Tive a sorte de ter uma avó que, durante anos, foi professora de inglês. Boa parte das minhas memórias de infância com ela envolvem conversas em inglês sobre o meu dia, sobre as minhas amigas e sobre a escola. Isso sem contar as aulas de inglês no colégio, no currículo do ensino médio.
Todos nós já tivemos contato com uma outra língua em ambiente escolar.
Ainda assim, existe uma diferença absurda — olha ele aí, o absurdo, de novo — entre escolher aprender um idioma estrangeiro e ter um idioma estrangeiro empurrado em nossa direção.
O inglês não foi uma escolha minha. Concordo que seja útil e que, em termos de aprendizado, abre muitas portas.
Mas, reforço, não foi uma escolha minha. Diferentemente do italiano.
Minha história com italiano começa com a literatura. Aliás, é difícil imaginar qualquer coisa na minha vida que não comece com a literatura.
Ainda assim, com o italiano foi ainda mais potente.

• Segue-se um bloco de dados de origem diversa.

/-- **`M ≤ (ϖδ)⁻¹·L₀`** under the hypotheses of `diagFixedPi_v_mul_mul_apply_le_one`, for any `δ ≠ 0` with `|δ| ≤ |(s_i − s_j)(s_i − s_k)|` for all orderings.
[cite: Kottwitz1986BaseChangeUnits, §1 pp. 240–241] [cite: Serre1980Trees, II.1.1] -/
theorem diagFixedPi_le_scaleLattice_inv {σ : K →+* K} (hvσ : ∀ a, Valued.v (σ a) = Valued.v a) {ϖ : K} (hϖ0 : ϖ ≠ 0) (hϖ1 : Valued.v ϖ ≤ 1) {d : Fin 3 → K}
    (hd : ∀ i, Valued.v ϖ ≤ Valued.v (d i) ∧ Valued.v (d i) ≤ 1) {s : Fin 3 → K} (hs : ∀ l, Valued.v (s l) ≤ 1) {δ : K} (hδ0 : δ ≠ 0)
    (hδ : ∀ i j k : Fin 3, i ≠ j → i ≠ k → j ≠ k → Valued.v δ ≤ Valued.v ((s i - s j) * (s i - s k)))
    {M : Submodule 𝒪[K] (Fin 3 → K)} (hSM : M.map ((Matrix.toLin' (Matrix.diagonal s)).restrictScalars 𝒪[K]) ≤ M) (hMd : M ≤ dualLatt σ (Matrix.diagonal d) M) :
    M ≤ scaleLattice (ϖ * δ)⁻¹ (stdLattice K 3) := by
  intro x hx
  rw [mem_scaleLattice_stdLattice_iff (inv_ne_zero (mul_ne_zero hϖ0 hδ0))]
  intro i
  obtain ⟨j, k, hij, hik, hjk⟩ : ∃ j k : Fin 3, i ≠ j ∧ i ≠ k ∧ j ≠ k := by
    fin_cases i
    · exact ⟨1, 2, by decide, by decide, by decide⟩
    · exact ⟨0, 2, by decide, by decide, by decide⟩
    · exact ⟨0, 1, by decide, by decide, by decide⟩
  have h := diagFixedPi_v_mul_mul_apply_le_one hvσ hϖ1 hd hs hSM hMd hij hik hjk hx
  have hvδ : Valued.v (ϖ * δ) ≠ 0 := (Valuation.ne_zero_iff _).2 (mul_ne_zero hϖ0 hδ0)
  have key : Valued.v (ϖ * δ) * Valued.v (x i) ≤ 1 :=
    calc Valued.v (ϖ * δ) * Valued.v (x i) = Valued.v ϖ * (Valued.v δ * Valued.v (x i)) := by rw [map_mul, mul_assoc]
      _ ≤ Valued.v ϖ * (Valued.v ((s i - s j) * (s i - s k)) * Valued.v (x i)) := mul_le_mul' le_rfl (mul_le_mul' (hδ i j k hij hik hjk) le_rfl)
      _ = Valued.v (ϖ * ((s i - s j) * (s i - s k) * x i)) := by rw [← map_mul, ← map_mul]
      _ ≤ 1 := h
  rw [map_inv₀]
  calc Valued.v (x i) = (Valued.v (ϖ * δ))⁻¹ * (Valued.v (ϖ * δ) * Valued.v (x i)) := by rw [← mul_assoc, inv_mul_cancel₀ hvδ, one_mul]
    _ ≤ (Valued.v (ϖ * δ))⁻¹ * 1 := mul_le_mul' le_rfl key
    _ = (Valued.v (ϖ * δ))⁻¹ := mul_one _

/-! ## §2 The lower bound `ϖ·δ′·L₀ ≤ M` from `ϖ·M^♯ ≤ M` (J4a §3 with `|d_i| ≤ 1` only) -/

/-- **`δ′·L₀ ≤ (δ′⁻¹·L₀)^♯ ≤ M^♯`** for a diagonal form with INTEGRAL entries: if `M ≤ δ′⁻¹·L₀` then every `y` with `|y_i| ≤ |δ′|` pairs integrally with `M`
(`|⟨x, y⟩| ≤ max_i |x_i|·|d_i|·|y_i| ≤ |δ′|⁻¹·1·|δ′|`). [cite: Jacobowitz1962, §4] [cite: Kottwitz1986BaseChangeUnits, §1 pp. 240–241] -/
theorem diagFixedPi_scaleLattice_le_dualLatt {σ : K →+* K} (hvσ : ∀ a, Valued.v (σ a) = Valued.v a) {d : Fin 3 → K} (hd1 : ∀ i, Valued.v (d i) ≤ 1)
    {δ : K} (hδ0 : δ ≠ 0) {M : Submodule 𝒪[K] (Fin 3 → K)} (hM : M ≤ scaleLattice δ⁻¹ (stdLattice K 3)) :
    scaleLattice δ (stdLattice K 3) ≤ dualLatt σ (Matrix.diagonal d) M := by
  intro y hy
  rw [mem_dualLatt]
  intro x hx
  have hxi : ∀ i, Valued.v (x i) ≤ Valued.v δ⁻¹ := (mem_scaleLattice_stdLattice_iff (inv_ne_zero hδ0) x).1 (hM hx)
  have hyi : ∀ i, Valued.v (y i) ≤ Valued.v δ := (mem_scaleLattice_stdLattice_iff hδ0 y).1 hy
  have hvδ : Valued.v δ ≠ 0 := (Valuation.ne_zero_iff _).2 hδ0
  rw [pairing_apply]
  refine Valuation.map_sum_le _ (fun i _ => Valuation.map_sum_le _ (fun j _ => ?_))
  by_cases hij : i = j
  · subst hij
    rw [Matrix.diagonal_apply_eq, map_mul, map_mul, hvσ]
    calc Valued.v (x i) * Valued.v (d i) * Valued.v (y i) ≤ Valued.v δ⁻¹ * 1 * Valued.v δ := mul_le_mul' (mul_le_mul' (hxi i) (hd1 i)) (hyi i)
      _ = 1 := by rw [mul_one, map_inv₀, inv_mul_cancel₀ hvδ]
  · rw [Matrix.diagonal_apply_ne _ hij, mul_zero, zero_mul, map_zero]
    exact zero_le

/-- **THE LOWER BOUND**: for a VERTEX lattice `M` of `diag(d)` (`|ϖ| ≤ |d_i| ≤ 1`, `ϖ ≠ 0`) with `M ≤ δ′⁻¹·L₀`: `ϖδ′·L₀ ≤ M` (★ `scaleLattice_dualLatt_le_of_isVertexLattice`).
[cite: Kottwitz1986BaseChangeUnits, §1 pp. 240–241] [cite: BruhatTits1972, §10] -/
theorem diagFixedPi_scaleLattice_mul_le {σ : K →+* K} (hvσ : ∀ a, Valued.v (σ a) = Valued.v a) {ϖ : K} (hϖ0 : ϖ ≠ 0) {d : Fin 3 → K}
    (hd : ∀ i, Valued.v ϖ ≤ Valued.v (d i) ∧ Valued.v (d i) ≤ 1) {δ : K} (hδ0 : δ ≠ 0) {dd : ℕ} {M : Submodule 𝒪[K] (Fin 3 → K)}
    (hMv : IsVertexLattice σ ϖ (Matrix.diagonal d) dd M) (hM : M ≤ scaleLattice δ⁻¹ (stdLattice K 3)) :
    scaleLattice (ϖ * δ) (stdLattice K 3) ≤ M := by
  calc scaleLattice (ϖ * δ) (stdLattice K 3) = scaleLattice ϖ (scaleLattice δ (stdLattice K 3)) := (scaleLattice_scaleLattice ϖ δ _).symm
    _ ≤ scaleLattice ϖ (dualLatt σ (Matrix.diagonal d) M) := scaleLattice_mono ϖ (diagFixedPi_scaleLattice_le_dualLatt hvσ (fun i => (hd i).2) hδ0 hM)
    _ ≤ M := scaleLattice_dualLatt_le_of_isVertexLattice hvσ (diagFixedPi_isUnit_det_diagonal hϖ0 hd) hMv

/-! ## §3 Every fixed vertex lies in the interval `[ϖ²δ·L₀, (ϖδ)⁻¹·L₀]`; finiteness -/

/-- **A VERTEX FIXED BY A REGULAR DIAGONAL ELEMENT IS DEPTH-BOUNDED** (diagonal form with `|ϖ| ≤ |d_i| ≤ 1`): for `T = diag(s)` integral, `δ ≠ 0` with `|δ| ≤ |(s_i − s_j)(s_i − s_k)|`
for all orderings, and any VERTEX `M` of `latticeGraph σ ϖ (diag d)` with `T·M = M`: `ϖ²δ·L₀ ≤ M ≤ (ϖδ)⁻¹·L₀`. [cite: Kottwitz1986BaseChangeUnits, §1 pp. 240–241] [cite: Serre1980Trees, II.1.1]
[cite: BruhatTits1972, §10] -/
theorem diagFixedPi_interval {σ : K →+* K} (hvσ : ∀ a, Valued.v (σ a) = Valued.v a) {ϖ : K} (hϖ0 : ϖ ≠ 0) (hϖ1 : Valued.v ϖ ≤ 1) {d : Fin 3 → K}
    (hd : ∀ i, Valued.v ϖ ≤ Valued.v (d i) ∧ Valued.v (d i) ≤ 1) {s : Fin 3 → K} (hs : ∀ l, Valued.v (s l) ≤ 1) {δ : K} (hδ0 : δ ≠ 0)
    (hδ : ∀ i j k : Fin 3, i ≠ j → i ≠ k → j ≠ k → Valued.v δ ≤ Valued.v ((s i - s j) * (s i - s k)))
    (T : GL (Fin 3) K) (hT : (T : Matrix (Fin 3) (Fin 3) K) = Matrix.diagonal s)
    {M : Submodule 𝒪[K] (Fin 3 → K)} (hM : IsVertex σ ϖ (Matrix.diagonal d) M) (hfix : mapGL T M = M) :
    scaleLattice (ϖ * (ϖ * δ)) (stdLattice K 3) ≤ M ∧ M ≤ scaleLattice (ϖ * δ)⁻¹ (stdLattice K 3) := by
  obtain ⟨dd, hMv⟩ := hM
  have hSM : M.map ((Matrix.toLin' (Matrix.diagonal s)).restrictScalars 𝒪[K]) ≤ M := by
    rw [← hT]; exact hfix.le
  have hup := diagFixedPi_le_scaleLattice_inv hvσ hϖ0 hϖ1 hd hs hδ0 hδ hSM (le_dualLatt_of_isVertexLattice hvσ hMv)
  exact ⟨diagFixedPi_scaleLattice_mul_le hvσ hϖ0 hd (mul_ne_zero hϖ0 hδ0) hMv hup, hup⟩

/-- The same for the vertices fixed by the graph automorphism of a UNITARY diagonal `T` (★ `latticeGraphIso`): the fixed set is contained in the interval.
[cite: Kottwitz1986BaseChangeUnits, §1 pp. 240–241] [cite: Serre1980Trees, II.1.1] -/
theorem diagFixedPi_setOf_latticeGraphIso_eq_subset_interval {σ : K →+* K} (hvσ : ∀ a, Valued.v (σ a) = Valued.v a) {ϖ : K} (hϖ0 : ϖ ≠ 0) (hϖ1 : Valued.v ϖ ≤ 1)
    {d : Fin 3 → K} (hd : ∀ i, Valued.v ϖ ≤ Valued.v (d i) ∧ Valued.v (d i) ≤ 1) {s : Fin 3 → K} (hs : ∀ l, Valued.v (s l) ≤ 1) {δ : K} (hδ0 : δ ≠ 0)
    (hδ : ∀ i j k : Fin 3, i ≠ j → i ≠ k → j ≠ k → Valued.v δ ≤ Valued.v ((s i - s j) * (s i - s k)))
    (T : unitaryGroupOfForm σ (Matrix.diagonal d)) (hT : ((T : GL (Fin 3) K) : Matrix (Fin 3) (Fin 3) K) = Matrix.diagonal s) :
    {v : {M : Submodule 𝒪[K] (Fin 3 → K) // IsVertex σ ϖ (Matrix.diagonal d) M} | latticeGraphIso σ ϖ (Matrix.diagonal d) T v = v} ⊆
      {v | scaleLattice (ϖ * (ϖ * δ)) (stdLattice K 3) ≤ v.1 ∧ v.1 ≤ scaleLattice (ϖ * δ)⁻¹ (stdLattice K 3)} := by
  intro v hv
  have hfix : mapGL (T : GL (Fin 3) K) v.1 = v.1 := by
    have h := congrArg Subtype.val hv
    exact h
  exact diagFixedPi_interval hvσ hϖ0 hϖ1 hd hs hδ0 hδ (T : GL (Fin 3) K) hT v.2 hfix

/-- **THE FIXED VERTEX SET OF A REGULAR DIAGONAL UNITARY ELEMENT IS FINITE — diagonal form with entries of valuation in `[|ϖ|, 1]`** (finite residue field): §3 puts it inside the
lattice interval `[ϖ²δ·L₀, (ϖδ)⁻¹·L₀]`, finite by ★ J4b `finite_of_forall_scaleLattice_le_and_le`.  ★ J4a `finite_setOf_latticeGraphIso_diagonal_eq` binder for binder with `hd`
weakened from `|d_i| = 1` to `|ϖ| ≤ |d_i| ≤ 1` — the case of the Gram matrix `diag(−2ϖ, 1, 2ϖ)` of the eigenframe of Flicker's `t_ϖ`-literals. [cite: Kottwitz1986BaseChangeUnits, §1 pp. 240–241]
[cite: Serre1980Trees, II.1.1] -/
theorem diagFixedPi_finite_setOf_latticeGraphIso_diagonal_eq [Finite 𝓀[K]] {σ : K →+* K} (hvσ : ∀ a, Valued.v (σ a) = Valued.v a) {ϖ : K}
    (hϖ : Valued.v ϖ = WithZero.exp (-1 : ℤ)) {d : Fin 3 → K}
    (hd : ∀ i, Valued.v ϖ ≤ Valued.v (d i) ∧ Valued.v (d i) ≤ 1) {s : Fin 3 → K} (hs : ∀ l, Valued.v (s l) ≤ 1) {δ : K} (hδ0 : δ ≠ 0)
    (hδ : ∀ i j k : Fin 3, i ≠ j → i ≠ k → j ≠ k → Valued.v δ ≤ Valued.v ((s i - s j) * (s i - s k)))
    (T : unitaryGroupOfForm σ (Matrix.diagonal d)) (hT : ((T : GL (Fin 3) K) : Matrix (Fin 3) (Fin 3) K) = Matrix.diagonal s) :
    {v : {M : Submodule 𝒪[K] (Fin 3 → K) // IsVertex σ ϖ (Matrix.diagonal d) M} | latticeGraphIso σ ϖ (Matrix.diagonal d) T v = v}.Finite := by
  have hϖ0 : ϖ ≠ 0 := by
    intro h; rw [h, map_zero] at hϖ; exact WithZero.coe_ne_zero hϖ.symm
  have hϖ1 : Valued.v ϖ ≤ 1 := by rw [hϖ, ← WithZero.exp_zero]; exact WithZero.exp_le_exp.2 (by norm_num)
  -- `|δ| ≤ 1`, hence `|ϖ²δ| ≤ 1 ≤ |(ϖδ)⁻¹|`
  have hδ1 : Valued.v δ ≤ 1 := by
    refine (hδ 0 1 2 (by decide) (by decide) (by decide)).trans ?_
    rw [map_mul]
    exact mul_le_one' ((Valuation.map_sub _ _ _).trans (max_le (hs 0) (hs 1))) ((Valuation.map_sub _ _ _).trans (max_le (hs 0) (hs 2)))
  have hϖδ1 : Valued.v (ϖ * δ) ≤ 1 := by rw [map_mul]; exact mul_le_one' hϖ1 hδ1
  have hab : Valued.v (ϖ * (ϖ * δ)) ≤ Valued.v (ϖ * δ)⁻¹ := by
    rw [map_mul, map_inv₀]
    calc Valued.v ϖ * Valued.v (ϖ * δ) ≤ 1 * 1 := mul_le_mul' hϖ1 hϖδ1
      _ = 1 := one_mul 1
      _ ≤ (Valued.v (ϖ * δ))⁻¹ := one_le_inv_iff₀.2 ⟨(Valuation.pos_iff _).2 (mul_ne_zero hϖ0 hδ0), hϖδ1⟩
  have himage : (Subtype.val '' {v : {M : Submodule 𝒪[K] (Fin 3 → K) // IsVertex σ ϖ (Matrix.diagonal d) M} |
      latticeGraphIso σ ϖ (Matrix.diagonal d) T v = v}).Finite := by
    refine finite_of_forall_scaleLattice_le_and_le hϖ (mul_ne_zero hϖ0 (mul_ne_zero hϖ0 hδ0)) hab (fun M hM => ?_)
    obtain ⟨v, hv, rfl⟩ := hM
    exact diagFixedPi_setOf_latticeGraphIso_eq_subset_interval hvσ hϖ0 hϖ1 hd hs hδ0 hδ T hT hv
  exact Set.Finite.of_finite_image himage Subtype.val_injective.injOn

end Summit.HodgeConjecture.HodgeConjecture.R90.S6

end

Tão logo finalizei o primeiro volume da Tetralogia Napolitana, A Amiga Genial, ri e pensei: "seria interessante ler isso aqui no original". E, pronto. Depois que a ideia foi plantada, não tem mais volta.
Nesses dois anos em que me dediquei ao italiano — e que ele se dedicou a mim, pelo menos um pouquinho —, fui obrigada a conviver diariamente com o absurdo da vida, com uma infinidade de conceitos, regras e pronúncias que, pelo menos num primeiro momento, não faziam sentido algum.
Por escolha minha, incorporei o italiano em tudo o que eu faço. Meu computador, meu celular e meu videogame estão em italiano. Se eu preciso ler um livro para a faculdade, eu procuro ler em italiano. Música, séries e YouTube? Tudo em Italiano.
Em dois anos, eu estudei — e ainda estudo — como uma maníaca. Por quê? A resposta é simples: foi a língua estrangeira que eu escolhi para ser a minha língua estrangeira. Porque talvez, no futuro, eu gostaria de escrever artigos sobre literatura italiana e tentar uma carreira acadêmica. Ou talvez fazer um intercâmbio. Ou ganhar na Mega Sena, comprar um apartamento na Itália e virar uma nômade digital.
Mas onde é que entra o absurdo nisso tudo?
Enquanto eu estudava, principalmente sozinha, aprendi a aceitar os absurdos da língua italiana. E a não me importar tanto com aquilo que eu não entendia.
Ninguém começa falando uma língua pelo modo subjuntivo, né?
Mas conforme o tempo passa e vamos entendendo — e aplicando — conceitos que pareciam impossíveis antes, vamos crescendo. Fica mais fácil conviver com o absurdo de não saber. E é aí que mora o perigo.
Há mais ou menos um mês, senti que o meu italiano tinha atingido um platô. É algo bem comum em níveis intermediários, e difícil de ser superado. Minhas habilidades de leitura e compreensão estavam boas, mas eu sentia que a conversação e a escrita precisavam de um gás.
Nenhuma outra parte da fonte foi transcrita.